DATA:
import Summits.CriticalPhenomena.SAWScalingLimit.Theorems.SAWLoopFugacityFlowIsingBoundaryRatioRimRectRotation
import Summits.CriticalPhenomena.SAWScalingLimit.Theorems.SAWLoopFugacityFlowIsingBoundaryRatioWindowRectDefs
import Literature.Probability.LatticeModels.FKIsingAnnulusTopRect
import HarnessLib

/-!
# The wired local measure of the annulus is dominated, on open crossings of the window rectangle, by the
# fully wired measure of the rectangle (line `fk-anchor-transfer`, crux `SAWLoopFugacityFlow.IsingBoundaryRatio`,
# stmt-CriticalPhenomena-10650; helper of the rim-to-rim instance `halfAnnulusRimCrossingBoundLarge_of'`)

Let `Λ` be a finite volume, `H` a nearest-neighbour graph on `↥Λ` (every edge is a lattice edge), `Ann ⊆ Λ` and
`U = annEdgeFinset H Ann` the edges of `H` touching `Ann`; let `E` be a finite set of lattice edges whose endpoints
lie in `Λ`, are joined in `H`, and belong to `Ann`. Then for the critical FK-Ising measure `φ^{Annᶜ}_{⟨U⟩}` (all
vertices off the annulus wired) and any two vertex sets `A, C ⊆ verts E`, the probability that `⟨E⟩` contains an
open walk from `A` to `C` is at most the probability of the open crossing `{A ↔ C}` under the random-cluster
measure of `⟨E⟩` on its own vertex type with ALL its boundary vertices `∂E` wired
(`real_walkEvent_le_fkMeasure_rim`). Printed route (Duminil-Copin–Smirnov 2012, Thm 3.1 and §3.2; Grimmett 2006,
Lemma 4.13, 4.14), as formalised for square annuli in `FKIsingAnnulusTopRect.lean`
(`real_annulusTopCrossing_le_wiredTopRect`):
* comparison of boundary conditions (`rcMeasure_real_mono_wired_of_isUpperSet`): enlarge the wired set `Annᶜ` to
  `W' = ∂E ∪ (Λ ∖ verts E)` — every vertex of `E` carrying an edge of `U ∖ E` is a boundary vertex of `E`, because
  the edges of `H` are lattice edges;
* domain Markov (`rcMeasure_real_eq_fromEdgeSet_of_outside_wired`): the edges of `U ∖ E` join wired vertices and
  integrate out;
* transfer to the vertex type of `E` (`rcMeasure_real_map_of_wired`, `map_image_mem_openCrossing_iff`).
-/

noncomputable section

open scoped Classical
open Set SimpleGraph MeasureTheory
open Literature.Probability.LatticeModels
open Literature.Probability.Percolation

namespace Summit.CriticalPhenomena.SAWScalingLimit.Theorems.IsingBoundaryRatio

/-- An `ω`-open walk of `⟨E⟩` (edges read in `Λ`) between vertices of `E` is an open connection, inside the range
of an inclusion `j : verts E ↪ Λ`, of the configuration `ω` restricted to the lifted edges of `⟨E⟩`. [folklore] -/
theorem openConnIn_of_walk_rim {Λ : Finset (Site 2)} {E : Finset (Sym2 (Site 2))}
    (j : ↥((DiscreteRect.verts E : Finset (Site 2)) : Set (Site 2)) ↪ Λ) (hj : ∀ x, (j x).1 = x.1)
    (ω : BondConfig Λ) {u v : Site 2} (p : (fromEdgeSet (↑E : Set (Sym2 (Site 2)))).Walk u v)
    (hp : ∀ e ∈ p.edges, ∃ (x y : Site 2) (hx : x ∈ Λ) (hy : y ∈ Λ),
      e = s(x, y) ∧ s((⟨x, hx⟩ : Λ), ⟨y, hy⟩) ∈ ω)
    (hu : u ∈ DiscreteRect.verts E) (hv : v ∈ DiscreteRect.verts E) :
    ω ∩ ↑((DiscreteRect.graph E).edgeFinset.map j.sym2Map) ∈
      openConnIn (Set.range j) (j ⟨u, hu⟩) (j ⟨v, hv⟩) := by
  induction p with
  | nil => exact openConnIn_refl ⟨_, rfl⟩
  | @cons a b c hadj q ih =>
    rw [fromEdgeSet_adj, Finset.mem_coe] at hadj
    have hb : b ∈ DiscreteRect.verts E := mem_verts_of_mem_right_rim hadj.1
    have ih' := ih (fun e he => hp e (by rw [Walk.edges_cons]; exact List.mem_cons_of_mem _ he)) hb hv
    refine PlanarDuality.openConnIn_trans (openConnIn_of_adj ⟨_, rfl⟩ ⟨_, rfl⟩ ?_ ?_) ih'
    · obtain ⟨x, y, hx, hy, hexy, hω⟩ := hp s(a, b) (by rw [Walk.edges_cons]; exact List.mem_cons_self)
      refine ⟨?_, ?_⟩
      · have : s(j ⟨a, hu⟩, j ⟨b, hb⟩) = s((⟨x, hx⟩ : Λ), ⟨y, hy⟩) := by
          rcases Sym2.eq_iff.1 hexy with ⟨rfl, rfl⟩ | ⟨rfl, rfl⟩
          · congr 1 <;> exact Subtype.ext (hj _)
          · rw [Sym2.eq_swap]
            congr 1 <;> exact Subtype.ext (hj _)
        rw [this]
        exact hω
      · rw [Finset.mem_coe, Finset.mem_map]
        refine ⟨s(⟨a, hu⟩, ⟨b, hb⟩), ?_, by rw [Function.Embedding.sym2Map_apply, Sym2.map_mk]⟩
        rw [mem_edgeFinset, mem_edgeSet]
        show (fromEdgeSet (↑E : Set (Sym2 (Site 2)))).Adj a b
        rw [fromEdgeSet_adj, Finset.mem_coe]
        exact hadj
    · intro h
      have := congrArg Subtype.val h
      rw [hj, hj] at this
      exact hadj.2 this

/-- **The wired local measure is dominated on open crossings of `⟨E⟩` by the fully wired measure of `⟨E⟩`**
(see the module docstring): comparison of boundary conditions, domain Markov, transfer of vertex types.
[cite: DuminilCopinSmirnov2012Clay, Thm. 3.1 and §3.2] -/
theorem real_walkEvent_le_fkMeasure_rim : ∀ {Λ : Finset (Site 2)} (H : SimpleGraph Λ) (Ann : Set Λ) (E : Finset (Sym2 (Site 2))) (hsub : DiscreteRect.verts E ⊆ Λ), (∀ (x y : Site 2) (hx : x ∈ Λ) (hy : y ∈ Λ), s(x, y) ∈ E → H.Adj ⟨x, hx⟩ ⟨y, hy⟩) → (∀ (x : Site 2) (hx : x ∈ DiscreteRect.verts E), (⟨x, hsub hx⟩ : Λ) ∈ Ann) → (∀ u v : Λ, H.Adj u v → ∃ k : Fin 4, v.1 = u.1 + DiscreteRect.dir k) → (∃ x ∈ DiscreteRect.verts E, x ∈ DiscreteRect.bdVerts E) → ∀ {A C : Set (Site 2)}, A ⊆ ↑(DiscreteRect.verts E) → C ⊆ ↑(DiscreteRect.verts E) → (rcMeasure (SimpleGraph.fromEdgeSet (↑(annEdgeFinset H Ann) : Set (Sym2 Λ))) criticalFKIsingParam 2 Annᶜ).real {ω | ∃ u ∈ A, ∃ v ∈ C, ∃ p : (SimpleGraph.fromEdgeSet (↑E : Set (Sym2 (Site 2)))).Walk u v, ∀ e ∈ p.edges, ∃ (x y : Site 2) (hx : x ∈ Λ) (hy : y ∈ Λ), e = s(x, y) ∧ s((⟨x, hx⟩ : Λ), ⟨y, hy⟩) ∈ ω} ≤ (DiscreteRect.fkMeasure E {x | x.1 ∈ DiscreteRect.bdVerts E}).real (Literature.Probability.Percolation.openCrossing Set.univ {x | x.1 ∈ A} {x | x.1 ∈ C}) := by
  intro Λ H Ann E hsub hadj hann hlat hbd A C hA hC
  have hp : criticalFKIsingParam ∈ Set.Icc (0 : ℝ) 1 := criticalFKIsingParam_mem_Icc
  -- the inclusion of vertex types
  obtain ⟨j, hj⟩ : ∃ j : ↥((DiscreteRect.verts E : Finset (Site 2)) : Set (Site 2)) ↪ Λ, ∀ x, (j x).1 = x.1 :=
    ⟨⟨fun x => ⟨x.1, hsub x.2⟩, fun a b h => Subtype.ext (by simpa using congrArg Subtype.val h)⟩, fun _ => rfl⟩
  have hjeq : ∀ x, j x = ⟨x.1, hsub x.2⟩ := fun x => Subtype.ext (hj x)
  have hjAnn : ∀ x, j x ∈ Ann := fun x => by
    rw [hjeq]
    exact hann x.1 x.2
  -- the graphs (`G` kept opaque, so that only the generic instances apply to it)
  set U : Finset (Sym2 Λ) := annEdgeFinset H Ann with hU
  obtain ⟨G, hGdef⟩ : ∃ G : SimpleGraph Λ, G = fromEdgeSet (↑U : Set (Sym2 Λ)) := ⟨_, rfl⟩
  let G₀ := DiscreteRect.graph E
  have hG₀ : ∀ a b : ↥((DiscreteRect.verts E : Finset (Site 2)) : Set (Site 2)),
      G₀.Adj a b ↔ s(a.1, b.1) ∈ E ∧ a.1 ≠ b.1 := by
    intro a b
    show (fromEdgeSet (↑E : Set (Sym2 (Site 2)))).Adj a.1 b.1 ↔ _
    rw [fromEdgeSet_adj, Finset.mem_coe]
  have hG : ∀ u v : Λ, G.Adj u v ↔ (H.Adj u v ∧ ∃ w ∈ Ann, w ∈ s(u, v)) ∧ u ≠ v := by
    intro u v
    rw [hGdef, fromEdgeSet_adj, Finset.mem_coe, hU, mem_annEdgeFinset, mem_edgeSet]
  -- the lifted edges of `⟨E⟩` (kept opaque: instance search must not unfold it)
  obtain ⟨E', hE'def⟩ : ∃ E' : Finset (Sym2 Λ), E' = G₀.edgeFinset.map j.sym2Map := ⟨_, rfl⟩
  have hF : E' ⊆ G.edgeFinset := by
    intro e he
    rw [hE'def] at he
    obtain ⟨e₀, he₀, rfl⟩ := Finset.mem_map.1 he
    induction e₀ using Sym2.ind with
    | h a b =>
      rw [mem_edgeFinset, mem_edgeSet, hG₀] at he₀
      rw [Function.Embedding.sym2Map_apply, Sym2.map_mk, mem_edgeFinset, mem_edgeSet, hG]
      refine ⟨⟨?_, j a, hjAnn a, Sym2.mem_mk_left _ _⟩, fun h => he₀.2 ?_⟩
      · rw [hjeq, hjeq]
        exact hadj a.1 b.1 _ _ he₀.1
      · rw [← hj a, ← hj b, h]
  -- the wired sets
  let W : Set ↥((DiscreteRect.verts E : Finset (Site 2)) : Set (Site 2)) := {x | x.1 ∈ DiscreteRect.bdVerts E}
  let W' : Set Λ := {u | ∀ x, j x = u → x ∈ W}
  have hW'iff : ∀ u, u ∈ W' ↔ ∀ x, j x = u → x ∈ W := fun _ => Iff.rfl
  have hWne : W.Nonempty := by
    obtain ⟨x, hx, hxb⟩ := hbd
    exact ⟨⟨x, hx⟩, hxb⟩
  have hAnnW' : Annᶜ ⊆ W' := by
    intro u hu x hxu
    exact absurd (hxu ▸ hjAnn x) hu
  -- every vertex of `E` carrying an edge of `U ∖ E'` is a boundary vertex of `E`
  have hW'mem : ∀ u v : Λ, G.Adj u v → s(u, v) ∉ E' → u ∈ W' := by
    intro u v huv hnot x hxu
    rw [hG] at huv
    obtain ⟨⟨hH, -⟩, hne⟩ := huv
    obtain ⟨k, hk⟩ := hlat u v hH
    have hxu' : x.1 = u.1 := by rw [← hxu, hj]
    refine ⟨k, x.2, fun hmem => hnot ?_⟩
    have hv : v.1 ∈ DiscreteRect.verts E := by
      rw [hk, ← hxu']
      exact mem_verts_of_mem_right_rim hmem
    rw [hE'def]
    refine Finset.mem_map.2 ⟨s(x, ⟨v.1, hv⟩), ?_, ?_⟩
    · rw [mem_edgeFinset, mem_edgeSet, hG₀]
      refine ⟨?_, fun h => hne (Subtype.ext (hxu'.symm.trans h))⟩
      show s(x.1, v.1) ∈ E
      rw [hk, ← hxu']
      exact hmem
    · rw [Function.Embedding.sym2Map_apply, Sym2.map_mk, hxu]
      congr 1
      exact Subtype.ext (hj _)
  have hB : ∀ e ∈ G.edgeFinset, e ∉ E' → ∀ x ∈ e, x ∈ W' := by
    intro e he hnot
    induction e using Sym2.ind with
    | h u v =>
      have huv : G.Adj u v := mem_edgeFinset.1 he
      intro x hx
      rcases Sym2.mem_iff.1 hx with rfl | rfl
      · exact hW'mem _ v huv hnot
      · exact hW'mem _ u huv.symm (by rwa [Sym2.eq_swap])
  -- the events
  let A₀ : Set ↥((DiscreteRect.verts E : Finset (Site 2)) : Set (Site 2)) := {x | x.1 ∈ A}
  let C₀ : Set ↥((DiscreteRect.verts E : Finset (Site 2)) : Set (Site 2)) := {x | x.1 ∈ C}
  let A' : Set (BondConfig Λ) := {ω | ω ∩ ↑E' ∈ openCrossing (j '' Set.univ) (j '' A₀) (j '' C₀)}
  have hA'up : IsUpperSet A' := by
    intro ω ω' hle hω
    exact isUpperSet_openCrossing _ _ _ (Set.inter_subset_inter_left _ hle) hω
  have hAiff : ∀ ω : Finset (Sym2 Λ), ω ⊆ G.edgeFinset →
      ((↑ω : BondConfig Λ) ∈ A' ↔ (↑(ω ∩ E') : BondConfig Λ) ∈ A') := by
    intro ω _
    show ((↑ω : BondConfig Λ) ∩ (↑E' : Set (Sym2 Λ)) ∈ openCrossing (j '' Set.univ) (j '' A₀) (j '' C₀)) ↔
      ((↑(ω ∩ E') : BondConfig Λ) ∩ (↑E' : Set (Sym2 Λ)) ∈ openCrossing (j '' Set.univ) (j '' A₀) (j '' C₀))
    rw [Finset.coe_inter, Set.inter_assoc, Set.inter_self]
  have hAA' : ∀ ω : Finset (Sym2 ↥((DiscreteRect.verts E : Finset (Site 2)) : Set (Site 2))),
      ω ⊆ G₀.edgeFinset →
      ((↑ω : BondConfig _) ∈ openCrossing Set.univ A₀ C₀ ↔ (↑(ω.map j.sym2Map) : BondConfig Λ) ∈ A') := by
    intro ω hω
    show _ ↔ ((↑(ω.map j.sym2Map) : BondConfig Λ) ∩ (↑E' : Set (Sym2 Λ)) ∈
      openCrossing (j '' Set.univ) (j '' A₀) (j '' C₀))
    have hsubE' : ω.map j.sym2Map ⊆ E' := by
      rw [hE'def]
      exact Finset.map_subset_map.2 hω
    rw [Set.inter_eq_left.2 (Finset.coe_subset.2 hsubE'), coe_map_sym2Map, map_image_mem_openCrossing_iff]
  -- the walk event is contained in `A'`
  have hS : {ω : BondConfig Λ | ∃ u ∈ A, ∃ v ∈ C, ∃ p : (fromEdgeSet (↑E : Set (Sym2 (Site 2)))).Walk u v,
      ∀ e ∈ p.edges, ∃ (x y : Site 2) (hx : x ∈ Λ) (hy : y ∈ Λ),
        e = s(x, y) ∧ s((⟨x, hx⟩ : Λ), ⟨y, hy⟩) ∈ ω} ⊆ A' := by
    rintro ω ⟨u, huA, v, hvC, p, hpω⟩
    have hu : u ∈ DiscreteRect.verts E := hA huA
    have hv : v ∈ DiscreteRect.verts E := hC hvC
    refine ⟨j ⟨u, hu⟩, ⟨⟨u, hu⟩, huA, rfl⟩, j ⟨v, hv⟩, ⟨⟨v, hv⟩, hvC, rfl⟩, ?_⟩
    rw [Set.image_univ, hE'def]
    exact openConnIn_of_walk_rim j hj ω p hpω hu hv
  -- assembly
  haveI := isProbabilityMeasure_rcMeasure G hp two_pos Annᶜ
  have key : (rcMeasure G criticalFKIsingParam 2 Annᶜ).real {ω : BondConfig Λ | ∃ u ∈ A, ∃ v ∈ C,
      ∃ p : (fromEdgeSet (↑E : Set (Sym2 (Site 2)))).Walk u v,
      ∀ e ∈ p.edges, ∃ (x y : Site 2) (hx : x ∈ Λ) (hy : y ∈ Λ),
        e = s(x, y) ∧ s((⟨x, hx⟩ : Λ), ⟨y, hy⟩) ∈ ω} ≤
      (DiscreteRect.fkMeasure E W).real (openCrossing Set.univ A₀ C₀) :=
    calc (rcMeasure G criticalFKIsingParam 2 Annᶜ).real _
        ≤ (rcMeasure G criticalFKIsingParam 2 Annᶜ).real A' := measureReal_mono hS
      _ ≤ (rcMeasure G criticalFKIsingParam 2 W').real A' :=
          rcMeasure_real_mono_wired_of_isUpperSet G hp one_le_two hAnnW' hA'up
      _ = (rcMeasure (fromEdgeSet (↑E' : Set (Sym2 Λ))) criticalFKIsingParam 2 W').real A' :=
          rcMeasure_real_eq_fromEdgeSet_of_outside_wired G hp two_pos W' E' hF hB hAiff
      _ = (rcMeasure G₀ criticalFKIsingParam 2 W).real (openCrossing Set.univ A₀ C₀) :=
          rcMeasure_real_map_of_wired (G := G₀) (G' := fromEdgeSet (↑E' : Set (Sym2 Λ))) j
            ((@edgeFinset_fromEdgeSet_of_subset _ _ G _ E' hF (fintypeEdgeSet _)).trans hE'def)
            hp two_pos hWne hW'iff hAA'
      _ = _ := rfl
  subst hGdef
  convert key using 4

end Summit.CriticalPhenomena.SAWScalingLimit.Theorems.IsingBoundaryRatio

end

WHAT YOU WILL DO: Copy each line containing the word "obtain" from the data.

RESPONSE:
    · obtain ⟨x, y, hx, hy, hexy, hω⟩ := hp s(a, b) (by rw [Walk.edges_cons]; exact List.mem_cons_self)
  obtain ⟨j, hj⟩ : ∃ j : ↥((DiscreteRect.verts E : Finset (Site 2)) : Set (Site 2)) ↪ Λ, ∀ x, (j x).1 = x.1 :=
  obtain ⟨G, hGdef⟩ : ∃ G : SimpleGraph Λ, G = fromEdgeSet (↑U : Set (Sym2 Λ)) := ⟨_, rfl⟩
  obtain ⟨E', hE'def⟩ : ∃ E' : Finset (Sym2 Λ), E' = G₀.edgeFinset.map j.sym2Map := ⟨_, rfl⟩
    obtain ⟨e₀, he₀, rfl⟩ := Finset.mem_map.1 he
    obtain ⟨x, hx, hxb⟩ := hbd
    obtain ⟨⟨hH, -⟩, hne⟩ := huv
    obtain ⟨k, hk⟩ := hlat u v hH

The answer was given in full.